→ **What you should do**
In the listing below, a line holding "rw [← sum_mul];" and a line holding "theorem card_filter_klAnisoFamily_ne_zero_or_le_four (β" mark the range. Retype both exactly, with all lines between them.

→ **Extracted entries**
*** Begin section ***
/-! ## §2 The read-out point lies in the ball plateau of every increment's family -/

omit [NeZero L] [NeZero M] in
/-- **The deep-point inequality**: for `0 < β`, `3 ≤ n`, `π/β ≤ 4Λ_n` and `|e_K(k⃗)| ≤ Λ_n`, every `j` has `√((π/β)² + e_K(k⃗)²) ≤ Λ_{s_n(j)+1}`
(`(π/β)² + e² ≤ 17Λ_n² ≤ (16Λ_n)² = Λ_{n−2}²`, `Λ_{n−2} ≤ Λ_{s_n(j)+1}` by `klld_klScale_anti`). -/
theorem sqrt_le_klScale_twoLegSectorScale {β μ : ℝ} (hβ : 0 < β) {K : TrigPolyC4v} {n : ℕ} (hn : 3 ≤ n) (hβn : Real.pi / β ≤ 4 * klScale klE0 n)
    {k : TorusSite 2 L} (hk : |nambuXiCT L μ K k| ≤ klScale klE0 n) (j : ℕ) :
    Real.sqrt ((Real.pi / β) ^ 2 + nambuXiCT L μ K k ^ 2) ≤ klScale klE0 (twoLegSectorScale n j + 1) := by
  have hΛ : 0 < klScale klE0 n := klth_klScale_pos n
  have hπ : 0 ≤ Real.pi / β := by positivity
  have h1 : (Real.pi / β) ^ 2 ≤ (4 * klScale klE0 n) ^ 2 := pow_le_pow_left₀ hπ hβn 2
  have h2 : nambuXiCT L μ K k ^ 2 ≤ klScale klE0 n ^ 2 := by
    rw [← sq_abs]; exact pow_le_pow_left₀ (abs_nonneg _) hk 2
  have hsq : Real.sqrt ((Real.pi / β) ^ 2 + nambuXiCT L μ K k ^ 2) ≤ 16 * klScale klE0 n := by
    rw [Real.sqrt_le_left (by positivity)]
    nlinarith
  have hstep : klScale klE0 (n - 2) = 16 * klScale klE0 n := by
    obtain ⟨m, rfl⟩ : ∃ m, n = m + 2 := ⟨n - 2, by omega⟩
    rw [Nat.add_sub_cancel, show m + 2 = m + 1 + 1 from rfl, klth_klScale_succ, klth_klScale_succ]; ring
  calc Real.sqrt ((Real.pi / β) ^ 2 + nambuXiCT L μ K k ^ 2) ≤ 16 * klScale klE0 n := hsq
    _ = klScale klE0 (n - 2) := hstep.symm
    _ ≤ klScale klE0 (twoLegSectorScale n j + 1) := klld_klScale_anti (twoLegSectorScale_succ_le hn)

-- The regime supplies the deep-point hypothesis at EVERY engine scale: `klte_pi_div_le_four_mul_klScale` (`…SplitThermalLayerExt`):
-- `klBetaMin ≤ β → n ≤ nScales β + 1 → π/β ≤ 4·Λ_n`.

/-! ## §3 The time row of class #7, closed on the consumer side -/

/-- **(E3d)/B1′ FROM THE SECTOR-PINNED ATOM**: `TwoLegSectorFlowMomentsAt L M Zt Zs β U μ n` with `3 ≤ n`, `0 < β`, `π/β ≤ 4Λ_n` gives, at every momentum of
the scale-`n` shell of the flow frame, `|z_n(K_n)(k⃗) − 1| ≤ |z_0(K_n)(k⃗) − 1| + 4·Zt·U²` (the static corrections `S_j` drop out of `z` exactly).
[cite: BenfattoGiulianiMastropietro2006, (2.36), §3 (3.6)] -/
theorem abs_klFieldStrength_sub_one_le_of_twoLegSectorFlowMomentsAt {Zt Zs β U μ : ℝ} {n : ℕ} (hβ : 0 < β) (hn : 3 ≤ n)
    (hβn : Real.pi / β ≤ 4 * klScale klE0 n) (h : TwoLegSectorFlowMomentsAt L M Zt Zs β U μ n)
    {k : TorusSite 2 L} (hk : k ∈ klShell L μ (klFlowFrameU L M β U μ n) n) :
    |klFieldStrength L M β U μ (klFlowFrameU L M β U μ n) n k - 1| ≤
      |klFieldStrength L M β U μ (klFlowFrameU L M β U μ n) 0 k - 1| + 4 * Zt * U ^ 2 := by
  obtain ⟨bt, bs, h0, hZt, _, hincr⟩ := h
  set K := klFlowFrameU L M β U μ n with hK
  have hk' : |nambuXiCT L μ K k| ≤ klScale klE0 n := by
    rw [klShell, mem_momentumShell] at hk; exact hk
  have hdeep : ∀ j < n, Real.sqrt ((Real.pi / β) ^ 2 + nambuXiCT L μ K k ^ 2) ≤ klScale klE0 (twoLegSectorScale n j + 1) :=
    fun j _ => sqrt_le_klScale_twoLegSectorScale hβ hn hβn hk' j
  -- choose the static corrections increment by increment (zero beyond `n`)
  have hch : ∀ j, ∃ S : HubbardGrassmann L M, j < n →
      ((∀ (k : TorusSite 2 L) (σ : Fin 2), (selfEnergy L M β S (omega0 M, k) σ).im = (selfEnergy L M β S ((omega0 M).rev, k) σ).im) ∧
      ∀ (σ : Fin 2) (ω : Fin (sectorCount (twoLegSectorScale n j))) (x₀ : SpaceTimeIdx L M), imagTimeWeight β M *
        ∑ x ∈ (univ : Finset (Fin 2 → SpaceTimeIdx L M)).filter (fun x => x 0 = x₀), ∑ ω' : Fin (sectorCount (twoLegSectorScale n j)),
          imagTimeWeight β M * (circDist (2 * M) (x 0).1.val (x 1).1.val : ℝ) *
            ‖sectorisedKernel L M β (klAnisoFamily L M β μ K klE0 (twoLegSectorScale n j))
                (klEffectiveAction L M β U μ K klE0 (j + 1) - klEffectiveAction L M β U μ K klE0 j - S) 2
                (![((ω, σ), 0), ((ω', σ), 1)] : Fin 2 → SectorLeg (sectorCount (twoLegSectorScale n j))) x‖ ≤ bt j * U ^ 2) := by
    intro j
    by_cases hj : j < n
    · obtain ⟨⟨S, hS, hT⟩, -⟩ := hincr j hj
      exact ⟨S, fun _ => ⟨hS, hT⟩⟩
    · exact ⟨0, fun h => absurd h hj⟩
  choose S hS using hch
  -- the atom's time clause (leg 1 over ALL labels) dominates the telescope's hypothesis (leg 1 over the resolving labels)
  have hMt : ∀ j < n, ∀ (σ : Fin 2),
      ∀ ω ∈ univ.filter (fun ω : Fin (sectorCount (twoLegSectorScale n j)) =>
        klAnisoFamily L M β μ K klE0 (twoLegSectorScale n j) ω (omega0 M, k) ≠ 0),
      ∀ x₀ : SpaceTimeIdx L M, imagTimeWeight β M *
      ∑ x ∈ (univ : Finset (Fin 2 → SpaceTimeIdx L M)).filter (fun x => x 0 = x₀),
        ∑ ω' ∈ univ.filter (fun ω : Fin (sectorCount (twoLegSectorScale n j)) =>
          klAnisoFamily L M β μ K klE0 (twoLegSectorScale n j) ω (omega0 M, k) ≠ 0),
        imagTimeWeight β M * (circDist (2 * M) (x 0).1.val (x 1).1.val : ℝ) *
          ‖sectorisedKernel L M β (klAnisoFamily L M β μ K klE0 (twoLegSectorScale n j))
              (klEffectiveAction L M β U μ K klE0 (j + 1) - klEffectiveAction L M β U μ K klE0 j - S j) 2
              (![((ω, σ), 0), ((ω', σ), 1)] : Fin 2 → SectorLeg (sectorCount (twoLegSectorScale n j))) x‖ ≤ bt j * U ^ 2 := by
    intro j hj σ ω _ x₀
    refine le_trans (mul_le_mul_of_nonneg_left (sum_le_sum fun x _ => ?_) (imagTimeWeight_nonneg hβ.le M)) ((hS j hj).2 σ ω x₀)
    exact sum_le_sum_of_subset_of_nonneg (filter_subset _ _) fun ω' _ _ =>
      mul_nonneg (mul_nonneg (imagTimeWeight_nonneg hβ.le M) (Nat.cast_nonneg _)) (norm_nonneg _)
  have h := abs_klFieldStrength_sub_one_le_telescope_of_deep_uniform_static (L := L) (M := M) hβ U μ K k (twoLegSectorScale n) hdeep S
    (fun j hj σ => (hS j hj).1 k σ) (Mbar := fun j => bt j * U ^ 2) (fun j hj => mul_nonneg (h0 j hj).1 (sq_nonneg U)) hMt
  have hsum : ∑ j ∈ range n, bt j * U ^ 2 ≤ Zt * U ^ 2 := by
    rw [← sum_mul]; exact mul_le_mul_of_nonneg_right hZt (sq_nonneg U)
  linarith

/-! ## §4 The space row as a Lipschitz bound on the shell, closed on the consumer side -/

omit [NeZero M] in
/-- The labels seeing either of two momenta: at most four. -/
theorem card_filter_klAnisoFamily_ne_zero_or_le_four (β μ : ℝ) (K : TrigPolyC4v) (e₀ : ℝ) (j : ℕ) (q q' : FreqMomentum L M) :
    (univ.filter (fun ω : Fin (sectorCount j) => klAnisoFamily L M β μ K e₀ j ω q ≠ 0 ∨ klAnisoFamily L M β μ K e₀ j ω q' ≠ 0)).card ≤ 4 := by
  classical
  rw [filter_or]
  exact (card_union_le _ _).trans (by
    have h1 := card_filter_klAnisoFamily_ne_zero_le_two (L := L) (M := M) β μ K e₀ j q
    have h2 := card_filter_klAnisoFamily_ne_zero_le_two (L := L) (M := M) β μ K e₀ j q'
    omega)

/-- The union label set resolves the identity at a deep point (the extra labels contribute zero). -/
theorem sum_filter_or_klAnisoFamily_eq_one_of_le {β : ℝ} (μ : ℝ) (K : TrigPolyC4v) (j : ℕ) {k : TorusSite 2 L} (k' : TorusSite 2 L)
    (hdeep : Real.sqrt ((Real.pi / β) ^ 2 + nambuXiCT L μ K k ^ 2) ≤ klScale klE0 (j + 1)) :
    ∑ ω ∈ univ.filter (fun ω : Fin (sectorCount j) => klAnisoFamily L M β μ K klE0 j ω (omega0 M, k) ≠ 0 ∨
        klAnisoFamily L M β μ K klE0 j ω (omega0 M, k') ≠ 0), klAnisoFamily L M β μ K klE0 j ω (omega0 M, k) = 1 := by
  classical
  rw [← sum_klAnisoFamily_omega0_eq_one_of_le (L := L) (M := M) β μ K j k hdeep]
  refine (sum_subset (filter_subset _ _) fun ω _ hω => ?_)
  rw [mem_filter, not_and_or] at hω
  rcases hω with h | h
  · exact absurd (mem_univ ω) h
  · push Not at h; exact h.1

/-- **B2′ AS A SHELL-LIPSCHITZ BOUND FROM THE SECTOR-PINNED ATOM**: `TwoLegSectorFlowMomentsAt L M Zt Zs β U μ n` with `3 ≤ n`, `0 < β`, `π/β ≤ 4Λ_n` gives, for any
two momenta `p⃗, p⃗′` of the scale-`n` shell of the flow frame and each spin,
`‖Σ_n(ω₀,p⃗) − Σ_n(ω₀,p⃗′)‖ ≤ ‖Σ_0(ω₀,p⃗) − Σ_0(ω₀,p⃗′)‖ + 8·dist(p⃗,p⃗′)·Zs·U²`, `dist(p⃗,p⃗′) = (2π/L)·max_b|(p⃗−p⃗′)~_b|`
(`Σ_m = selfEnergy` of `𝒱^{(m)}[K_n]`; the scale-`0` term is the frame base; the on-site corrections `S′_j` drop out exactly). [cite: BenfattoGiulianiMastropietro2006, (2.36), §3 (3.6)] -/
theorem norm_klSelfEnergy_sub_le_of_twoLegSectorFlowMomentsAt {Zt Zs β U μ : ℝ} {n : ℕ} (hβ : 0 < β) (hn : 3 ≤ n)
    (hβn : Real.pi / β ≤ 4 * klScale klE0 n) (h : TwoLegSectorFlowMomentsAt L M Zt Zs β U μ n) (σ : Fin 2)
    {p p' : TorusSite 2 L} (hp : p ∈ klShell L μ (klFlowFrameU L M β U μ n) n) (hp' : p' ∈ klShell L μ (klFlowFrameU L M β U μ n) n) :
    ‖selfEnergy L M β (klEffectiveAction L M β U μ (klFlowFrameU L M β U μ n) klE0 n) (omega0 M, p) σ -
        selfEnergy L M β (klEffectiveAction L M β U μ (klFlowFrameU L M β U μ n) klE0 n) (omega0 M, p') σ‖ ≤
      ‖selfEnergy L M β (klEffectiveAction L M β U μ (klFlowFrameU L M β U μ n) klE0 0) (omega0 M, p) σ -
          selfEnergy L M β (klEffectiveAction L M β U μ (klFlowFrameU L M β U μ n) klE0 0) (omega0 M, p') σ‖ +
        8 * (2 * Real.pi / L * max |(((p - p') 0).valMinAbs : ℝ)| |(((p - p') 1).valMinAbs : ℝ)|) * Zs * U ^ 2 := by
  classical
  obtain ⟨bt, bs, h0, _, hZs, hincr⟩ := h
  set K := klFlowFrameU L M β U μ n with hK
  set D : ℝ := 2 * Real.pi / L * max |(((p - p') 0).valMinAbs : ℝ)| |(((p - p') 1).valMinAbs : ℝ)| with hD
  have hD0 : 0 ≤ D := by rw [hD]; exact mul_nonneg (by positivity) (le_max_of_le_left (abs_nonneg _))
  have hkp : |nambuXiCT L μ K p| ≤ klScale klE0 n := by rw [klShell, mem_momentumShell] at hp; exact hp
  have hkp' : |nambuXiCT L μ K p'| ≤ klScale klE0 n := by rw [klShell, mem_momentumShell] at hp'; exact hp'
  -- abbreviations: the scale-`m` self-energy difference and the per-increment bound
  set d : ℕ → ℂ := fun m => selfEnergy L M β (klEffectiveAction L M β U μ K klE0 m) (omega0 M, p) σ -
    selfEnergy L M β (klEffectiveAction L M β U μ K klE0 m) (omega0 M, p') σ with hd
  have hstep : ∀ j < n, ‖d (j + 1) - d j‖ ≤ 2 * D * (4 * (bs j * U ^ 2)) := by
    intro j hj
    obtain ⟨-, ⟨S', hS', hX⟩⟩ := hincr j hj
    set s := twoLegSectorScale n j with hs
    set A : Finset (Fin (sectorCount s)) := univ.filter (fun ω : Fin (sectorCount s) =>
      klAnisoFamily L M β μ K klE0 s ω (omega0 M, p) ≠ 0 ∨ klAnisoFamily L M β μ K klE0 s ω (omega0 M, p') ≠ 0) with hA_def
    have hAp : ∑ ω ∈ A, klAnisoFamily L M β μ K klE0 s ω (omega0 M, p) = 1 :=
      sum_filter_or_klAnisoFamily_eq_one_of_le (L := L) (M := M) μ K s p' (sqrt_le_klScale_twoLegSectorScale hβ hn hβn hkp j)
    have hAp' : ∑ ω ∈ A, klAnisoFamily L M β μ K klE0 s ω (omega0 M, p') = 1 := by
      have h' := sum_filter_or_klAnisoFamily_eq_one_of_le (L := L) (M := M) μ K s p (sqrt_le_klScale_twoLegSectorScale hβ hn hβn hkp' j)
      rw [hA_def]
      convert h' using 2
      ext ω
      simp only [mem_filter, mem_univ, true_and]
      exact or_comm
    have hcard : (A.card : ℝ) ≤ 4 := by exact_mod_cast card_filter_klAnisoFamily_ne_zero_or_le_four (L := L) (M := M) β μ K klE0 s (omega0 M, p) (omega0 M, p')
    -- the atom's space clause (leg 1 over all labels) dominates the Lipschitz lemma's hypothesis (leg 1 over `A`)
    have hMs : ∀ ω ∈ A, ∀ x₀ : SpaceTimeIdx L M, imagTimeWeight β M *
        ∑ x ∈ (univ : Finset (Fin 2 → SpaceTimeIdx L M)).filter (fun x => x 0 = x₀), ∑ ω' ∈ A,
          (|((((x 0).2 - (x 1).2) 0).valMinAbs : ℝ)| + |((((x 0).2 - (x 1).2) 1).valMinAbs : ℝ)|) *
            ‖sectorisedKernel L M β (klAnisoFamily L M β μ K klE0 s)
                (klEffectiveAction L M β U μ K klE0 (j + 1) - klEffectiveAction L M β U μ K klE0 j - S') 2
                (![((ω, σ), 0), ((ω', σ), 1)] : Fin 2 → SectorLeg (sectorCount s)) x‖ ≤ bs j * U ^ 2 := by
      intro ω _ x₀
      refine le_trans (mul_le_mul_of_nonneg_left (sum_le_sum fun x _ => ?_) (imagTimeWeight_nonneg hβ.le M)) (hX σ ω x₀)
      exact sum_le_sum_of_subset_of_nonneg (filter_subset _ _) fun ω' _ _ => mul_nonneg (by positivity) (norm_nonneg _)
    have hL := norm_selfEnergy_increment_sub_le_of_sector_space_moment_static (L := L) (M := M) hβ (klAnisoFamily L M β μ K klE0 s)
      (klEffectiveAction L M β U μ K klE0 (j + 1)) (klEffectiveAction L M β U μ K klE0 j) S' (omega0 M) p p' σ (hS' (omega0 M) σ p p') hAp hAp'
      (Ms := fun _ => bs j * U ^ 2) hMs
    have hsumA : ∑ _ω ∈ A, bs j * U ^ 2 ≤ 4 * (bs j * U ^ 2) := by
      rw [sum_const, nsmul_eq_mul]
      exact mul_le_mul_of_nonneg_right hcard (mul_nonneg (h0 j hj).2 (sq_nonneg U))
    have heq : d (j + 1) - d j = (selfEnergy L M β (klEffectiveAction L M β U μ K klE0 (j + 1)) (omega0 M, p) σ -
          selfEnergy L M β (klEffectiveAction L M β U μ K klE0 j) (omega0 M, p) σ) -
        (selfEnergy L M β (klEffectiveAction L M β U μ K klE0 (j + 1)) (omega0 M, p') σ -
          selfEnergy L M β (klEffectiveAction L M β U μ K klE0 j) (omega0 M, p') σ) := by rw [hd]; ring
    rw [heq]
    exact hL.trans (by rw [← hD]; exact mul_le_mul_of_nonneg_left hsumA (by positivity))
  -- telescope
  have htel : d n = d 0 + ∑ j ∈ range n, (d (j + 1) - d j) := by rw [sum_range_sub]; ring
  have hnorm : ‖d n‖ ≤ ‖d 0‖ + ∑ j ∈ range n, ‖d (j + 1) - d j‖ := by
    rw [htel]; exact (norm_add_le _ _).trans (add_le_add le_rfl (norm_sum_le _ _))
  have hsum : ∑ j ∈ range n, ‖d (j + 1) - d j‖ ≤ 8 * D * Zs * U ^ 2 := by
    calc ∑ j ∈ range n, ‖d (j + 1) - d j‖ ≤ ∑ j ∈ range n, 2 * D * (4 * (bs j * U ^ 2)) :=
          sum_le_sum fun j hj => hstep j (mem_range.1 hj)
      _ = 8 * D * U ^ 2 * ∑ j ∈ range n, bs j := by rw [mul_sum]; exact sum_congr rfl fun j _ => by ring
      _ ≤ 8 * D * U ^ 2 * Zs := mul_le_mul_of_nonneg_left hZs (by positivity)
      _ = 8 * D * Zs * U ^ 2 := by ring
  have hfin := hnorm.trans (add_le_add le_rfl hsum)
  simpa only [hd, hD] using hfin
*** End section ***
*** Begin section ***
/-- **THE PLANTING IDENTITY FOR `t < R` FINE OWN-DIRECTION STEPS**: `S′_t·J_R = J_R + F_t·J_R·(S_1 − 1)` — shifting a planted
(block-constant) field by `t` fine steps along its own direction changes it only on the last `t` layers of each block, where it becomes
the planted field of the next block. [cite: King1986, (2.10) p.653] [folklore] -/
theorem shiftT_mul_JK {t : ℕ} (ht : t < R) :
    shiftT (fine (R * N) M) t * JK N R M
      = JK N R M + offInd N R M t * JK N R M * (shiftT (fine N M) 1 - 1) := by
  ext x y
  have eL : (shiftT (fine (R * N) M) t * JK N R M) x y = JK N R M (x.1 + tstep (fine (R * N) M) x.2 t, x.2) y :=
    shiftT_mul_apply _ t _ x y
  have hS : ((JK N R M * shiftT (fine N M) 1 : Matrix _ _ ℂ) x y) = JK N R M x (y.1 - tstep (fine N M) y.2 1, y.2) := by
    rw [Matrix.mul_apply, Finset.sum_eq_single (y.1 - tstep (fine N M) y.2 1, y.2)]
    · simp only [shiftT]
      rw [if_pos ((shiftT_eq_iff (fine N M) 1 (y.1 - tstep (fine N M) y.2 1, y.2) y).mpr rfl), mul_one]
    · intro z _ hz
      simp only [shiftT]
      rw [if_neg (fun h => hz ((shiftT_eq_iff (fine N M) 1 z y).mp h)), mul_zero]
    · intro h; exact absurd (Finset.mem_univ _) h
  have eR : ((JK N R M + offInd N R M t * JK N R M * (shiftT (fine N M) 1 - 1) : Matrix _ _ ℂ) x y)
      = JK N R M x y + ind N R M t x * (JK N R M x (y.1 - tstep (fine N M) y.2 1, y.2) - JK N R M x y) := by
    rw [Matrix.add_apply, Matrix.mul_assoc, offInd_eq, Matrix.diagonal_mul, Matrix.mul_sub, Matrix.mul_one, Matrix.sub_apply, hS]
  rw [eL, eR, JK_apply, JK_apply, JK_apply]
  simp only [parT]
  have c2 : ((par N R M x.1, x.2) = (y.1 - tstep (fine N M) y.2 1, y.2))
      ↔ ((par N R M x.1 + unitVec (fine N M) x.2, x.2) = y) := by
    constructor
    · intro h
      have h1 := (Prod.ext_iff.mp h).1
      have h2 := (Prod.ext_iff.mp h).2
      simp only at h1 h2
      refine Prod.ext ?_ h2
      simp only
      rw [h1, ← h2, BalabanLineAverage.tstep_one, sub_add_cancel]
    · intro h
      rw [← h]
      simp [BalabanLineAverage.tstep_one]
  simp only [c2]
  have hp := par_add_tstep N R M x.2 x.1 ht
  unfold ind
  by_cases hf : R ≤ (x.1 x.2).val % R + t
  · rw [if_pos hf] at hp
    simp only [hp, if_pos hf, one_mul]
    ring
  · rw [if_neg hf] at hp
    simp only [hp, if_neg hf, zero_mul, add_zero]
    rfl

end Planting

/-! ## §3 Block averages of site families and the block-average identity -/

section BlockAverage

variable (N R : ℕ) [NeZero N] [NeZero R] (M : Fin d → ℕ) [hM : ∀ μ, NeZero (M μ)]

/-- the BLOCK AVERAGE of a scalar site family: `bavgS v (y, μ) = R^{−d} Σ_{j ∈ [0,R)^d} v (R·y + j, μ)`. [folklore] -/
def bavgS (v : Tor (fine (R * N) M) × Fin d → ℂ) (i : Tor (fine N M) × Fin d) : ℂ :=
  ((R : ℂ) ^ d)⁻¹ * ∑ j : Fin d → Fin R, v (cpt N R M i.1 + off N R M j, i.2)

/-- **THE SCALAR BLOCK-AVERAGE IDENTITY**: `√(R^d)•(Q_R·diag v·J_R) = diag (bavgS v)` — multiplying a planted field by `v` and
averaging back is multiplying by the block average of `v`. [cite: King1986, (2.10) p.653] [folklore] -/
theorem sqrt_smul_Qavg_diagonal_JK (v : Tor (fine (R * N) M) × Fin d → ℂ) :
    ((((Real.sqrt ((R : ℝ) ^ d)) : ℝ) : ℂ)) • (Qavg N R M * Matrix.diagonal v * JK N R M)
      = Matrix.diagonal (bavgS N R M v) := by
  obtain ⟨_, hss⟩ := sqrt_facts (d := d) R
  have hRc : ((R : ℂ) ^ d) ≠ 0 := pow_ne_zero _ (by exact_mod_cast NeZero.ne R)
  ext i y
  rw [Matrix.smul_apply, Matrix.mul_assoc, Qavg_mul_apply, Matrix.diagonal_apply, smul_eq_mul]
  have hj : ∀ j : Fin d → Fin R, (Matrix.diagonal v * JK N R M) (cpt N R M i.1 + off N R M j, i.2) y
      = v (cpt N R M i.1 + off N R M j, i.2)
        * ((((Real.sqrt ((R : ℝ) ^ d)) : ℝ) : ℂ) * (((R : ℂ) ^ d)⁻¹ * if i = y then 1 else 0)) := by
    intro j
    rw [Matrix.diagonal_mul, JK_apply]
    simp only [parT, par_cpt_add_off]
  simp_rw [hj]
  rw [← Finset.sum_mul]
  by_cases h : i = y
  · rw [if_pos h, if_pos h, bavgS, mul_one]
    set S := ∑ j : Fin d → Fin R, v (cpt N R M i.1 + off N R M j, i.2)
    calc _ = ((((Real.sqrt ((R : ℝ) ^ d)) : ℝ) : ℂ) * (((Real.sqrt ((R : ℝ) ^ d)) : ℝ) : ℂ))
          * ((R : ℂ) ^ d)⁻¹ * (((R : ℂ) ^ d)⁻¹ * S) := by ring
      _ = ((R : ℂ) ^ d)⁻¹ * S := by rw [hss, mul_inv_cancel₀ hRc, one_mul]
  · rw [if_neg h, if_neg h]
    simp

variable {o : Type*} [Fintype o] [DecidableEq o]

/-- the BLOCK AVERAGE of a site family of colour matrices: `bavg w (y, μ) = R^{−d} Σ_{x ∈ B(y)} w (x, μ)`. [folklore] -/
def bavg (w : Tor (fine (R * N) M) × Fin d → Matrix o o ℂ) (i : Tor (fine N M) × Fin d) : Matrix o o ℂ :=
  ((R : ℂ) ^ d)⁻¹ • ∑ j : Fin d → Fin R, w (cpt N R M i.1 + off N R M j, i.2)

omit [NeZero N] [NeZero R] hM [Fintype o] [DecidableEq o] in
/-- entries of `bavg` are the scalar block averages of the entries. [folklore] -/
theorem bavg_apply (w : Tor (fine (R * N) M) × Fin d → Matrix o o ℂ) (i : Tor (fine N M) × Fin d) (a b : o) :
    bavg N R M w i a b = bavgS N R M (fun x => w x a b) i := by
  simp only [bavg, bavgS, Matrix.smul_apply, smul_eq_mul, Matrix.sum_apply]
*** End section ***
→ **Your response**
    rw [← sum_mul]; exact mul_le_mul_of_nonneg_right hZt (sq_nonneg U)
  linarith

/-! ## §4 The space row as a Lipschitz bound on the shell, closed on the consumer side -/

omit [NeZero M] in
/-- The labels seeing either of two momenta: at most four. -/
theorem card_filter_klAnisoFamily_ne_zero_or_le_four (β μ : ℝ) (K : TrigPolyC4v) (e₀ : ℝ) (j : ℕ) (q q' : FreqMomentum L M) :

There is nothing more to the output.